Which MacBook for Programming?

Discussion in 'Mac Programming' started by HiSierra, Jun 13, 2017.

  1. HiSierra macrumors newbie

    Joined:
    Jun 13, 2017
    #1
    Greetings, Folks!

    I apologize if this isn't the correct section. I am starting a Masters in Software Engineering with a concentration in Real-Time Game Systems and am curious as to which MacBook is the most appropriate for my level. I'll be spending the first year learning Python, C++, and Java. The second and third years I'll be more involved in graphics development, real-time systems, and game-engine programming. I'm leaning towards the MacBook Air. That said, I'm looking for a MacBook that can get me through the next three years, then I'll upgrade once I graduate. Thanks much!
     
  2. 960design macrumors 68000

    Joined:
    Apr 17, 2012
    Location:
    Destin, FL
    #2
    A MacAir would do well. The 13" screen size would be too small for my old eyes and bug hunting for a long period of time. Having said that, your university code will be small in size and focused so it would work well.
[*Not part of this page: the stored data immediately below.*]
import Literature.ModelTheory.ExponentialFields.SemialgebraicWing
import HarnessLib

/-!
# The basic extension lemma (Pawłucki's Lemma 5.4 for `p = 1`, straightened spine)

Topic `Literature/ModelTheory/ExponentialFields` — block B4₇ of the proof of the
`C¹`-triangulation theorem for compact semialgebraic sets
(`Literature.ModelTheory.ExponentialFields.OhmotoShiota2017_c1Triangulation`, statement of
[OhmotoShiota2017, Thm. 1.1]) along the proof of [Pawlucki2024], specialized to `p = 1`.

Semialgebraic towers (`Tower.SA`), monotonicity of angles in the base, the spine-bottom curve
`botPt` computing the spine limit `spineLim f = lim_{t→0⁺} f ∘ botPt`, and the semialgebraicity of the
spine limit. These feed the packaging of [Pawlucki2024, Lemma 5.4] (`p = 1`).

No named facts are introduced (D-0026).

## References

* [Pawlucki2024] W. Pawłucki, *Strict `C^p`-triangulations — a new approach to
  desingularization*, J. Eur. Math. Soc. 26 (2024), 3863–3909, Lemma 5.4 (p = 1).
* [Dries1998] L. van den Dries, *Tame topology and o-minimal structures*, Ch. 6 (1.2).
-/

noncomputable section

open Set Filter Metric
open _root_.Topology

namespace Literature.ModelTheory.ExponentialFields

open Literature.NumberTheory.Transcendental (IsSemialgebraicFunOn IsSemialgebraicMapOn
  isSemialgebraicFunOn_iff isSemialgebraicMapOn_iff_forall_holds IsSemialgebraicFunOn.comp_isSemialgebraicMapOn_holds)

variable {k : ℕ}

/-! ### Semialgebraic towers -/

/-- The level functions of a tower are semialgebraic on the angles. [cite: Pawlucki2024, Lemma 5.4] -/
def Tower.SA (Ω : Set (Fin k → ℝ)) : (j : ℕ) → Tower k j → Prop
  | 0, _ => True
  | j + 1, ⟨T, ℓ⟩ => Tower.SA Ω j T ∧ IsSemialgebraicFunOn ℝ (angle Ω j T) ℓ.φ ∧ IsSemialgebraicFunOn ℝ (angle Ω j T) ℓ.ψ

/-- `{x ∈ O | f x ≤ g x}` is semialgebraic. [folklore] -/
theorem sa_sep_le' {m : ℕ} {O : Set (Fin m → ℝ)} (hO : IsSemialgebraic ℝ O) {f g : (Fin m → ℝ) → ℝ}
    (hf : IsSemialgebraicFunOn ℝ O f) (hg : IsSemialgebraicFunOn ℝ O g) : IsSemialgebraic ℝ {x | x ∈ O ∧ f x ≤ g x} := by
  have h := LadderData.sa_sep_lt hg hf
  have heq : {x | x ∈ O ∧ f x ≤ g x} = O \ {x | x ∈ O ∧ g x < f x} := by
    ext x; simp only [mem_setOf_eq, Set.mem_sdiff, not_and, not_lt]
    exact ⟨fun ⟨h1, h2⟩ => ⟨h1, fun _ => h2⟩, fun ⟨h1, h2⟩ => ⟨h1, h2 h1⟩⟩
  rw [heq]; exact hO.diff h

/-- **Angles of semialgebraic towers are semialgebraic.** [cite: Pawlucki2024, Lemma 5.4] -/
theorem isSemialgebraic_angle {Ω : Set (Fin k → ℝ)} (hΩs : IsSemialgebraic ℝ Ω) :
    ∀ (j : ℕ) (T : Tower k j), Tower.SA Ω j T → IsSemialgebraic ℝ (angle Ω j T)
  | 0, _, _ => hΩs
  | j + 1, ⟨T, ℓ⟩, ⟨hT, hφ, hψ⟩ => by
    have hA := isSemialgebraic_angle hΩs j T hT
    set O : Set (Fin (k + j + 1) → ℝ) := {z | Fin.init z ∈ angle Ω j T} with hO
    have hOs : IsSemialgebraic ℝ O := hA.setOf_init_mem
    have hinit : IsSemialgebraicMapOn ℝ O (fun z : Fin (k + j + 1) → ℝ => Fin.init z) :=
      (isSemialgebraicMapOn_iff_forall_holds hOs).2 fun i => isSemialgebraicFunOn_apply hOs i.castSucc
    have hφ' : IsSemialgebraicFunOn ℝ O (fun z => ℓ.φ (Fin.init z)) :=
      IsSemialgebraicFunOn.comp_isSemialgebraicMapOn_holds hφ hinit fun z hz => hz
    have hψ' : IsSemialgebraicFunOn ℝ O (fun z => ℓ.ψ (Fin.init z)) :=
      IsSemialgebraicFunOn.comp_isSemialgebraicMapOn_holds hψ hinit fun z hz => hz
    have hlast : IsSemialgebraicFunOn ℝ O (fun z : Fin (k + j + 1) → ℝ => z (Fin.last (k + j))) := isSemialgebraicFunOn_apply hOs _
    have h1 := sa_sep_le' hOs hφ' hlast
    have h2 := sa_sep_le' hOs hlast hψ'
    have heq : angle Ω (j + 1) ⟨T, ℓ⟩ = {z | z ∈ O ∧ ℓ.φ (Fin.init z) ≤ z (Fin.last (k + j))} ∩ {z | z ∈ O ∧ z (Fin.last (k + j)) ≤ ℓ.ψ (Fin.init z)} := by
      ext z
      simp only [mem_setOf_eq, mem_inter_iff, hO]
      exact ⟨fun hz => ⟨⟨hz.1, hz.2.1⟩, hz.1, hz.2.2⟩, fun hz => ⟨hz.1.1, hz.1.2, hz.2.2⟩⟩
    rw [heq]; exact h1.inter h2

/-! ### Monotonicity in the base -/

/-- Angles are monotone in the base. [cite: Pawlucki2024, Lemma 5.4] -/
theorem angle_mono {Ω Ω' : Set (Fin k → ℝ)} (h : Ω' ⊆ Ω) : ∀ (j : ℕ) (T : Tower k j), angle Ω' j T ⊆ angle Ω j T
  | 0, _ => h
  | j + 1, ⟨T, _⟩ => fun _ hz => ⟨angle_mono h j T hz.1, hz.2.1, hz.2.2⟩

/-- The angle over `Ω'` is the part of the angle over `Ω` above `Ω'`. [cite: Pawlucki2024, Lemma 5.4] -/
theorem angle_eq_inter {Ω Ω' : Set (Fin k → ℝ)} (h : Ω' ⊆ Ω) :
    ∀ (j : ℕ) (T : Tower k j), angle Ω' j T = angle Ω j T ∩ {z | upart j z ∈ Ω'}
  | 0, _ => by
    ext z; simp only [angle, mem_inter_iff, mem_setOf_eq]
    exact ⟨fun hz => ⟨h hz, hz⟩, fun hz => hz.2⟩
  | j + 1, ⟨T, _⟩ => by
    ext z
    simp only [angle, mem_setOf_eq, mem_inter_iff, angle_eq_inter h j T, ← upart_init]
    tauto

/-- The tower hypotheses restrict to smaller bases. [cite: Pawlucki2024, Lemma 5.4] -/
theorem Tower.Hyp.mono {Ω Ω' : Set (Fin k → ℝ)} (h : Ω' ⊆ Ω) : ∀ (j : ℕ) (T : Tower k j), Tower.Hyp Ω j T → Tower.Hyp Ω' j T
  | 0, _, _ => trivial
  | j + 1, ⟨T, _⟩, ⟨hT, ⟨V, hVo, hAV, hφ, hψ⟩, hle, hpinch, hthick⟩ =>
    ⟨Tower.Hyp.mono h j T hT, ⟨V, hVo, (angle_mono h j T).trans hAV, hφ, hψ⟩,
      fun w hw => hle w (angle_mono h j T hw), fun w hw => hpinch w (angle_mono h j T hw),
      fun w hw => hthick w (angle_mono h j T hw)⟩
    If you are not delving into XCode for iOS I would recommend a ZenBook:
    https://www.asus.com/us/Laptops/ASUS-ZenBook-Pro-UX501VW/
     
  3. chown33, Jun 13, 2017
    Last edited: Jun 13, 2017

    chown33 macrumors 604

    Joined:
    Aug 9, 2009
    #3
    What's your budget?

    Please explain why you're leaning towards the MacBook Air. That is, which of its features are important (or do you think are important), and what priority do you give each one.

    In my experience, the single most useful feature for programming is display size. You will want to see as much as possible at once, so you don't have to switch back and forth between windows, views, virtual desktops, etc.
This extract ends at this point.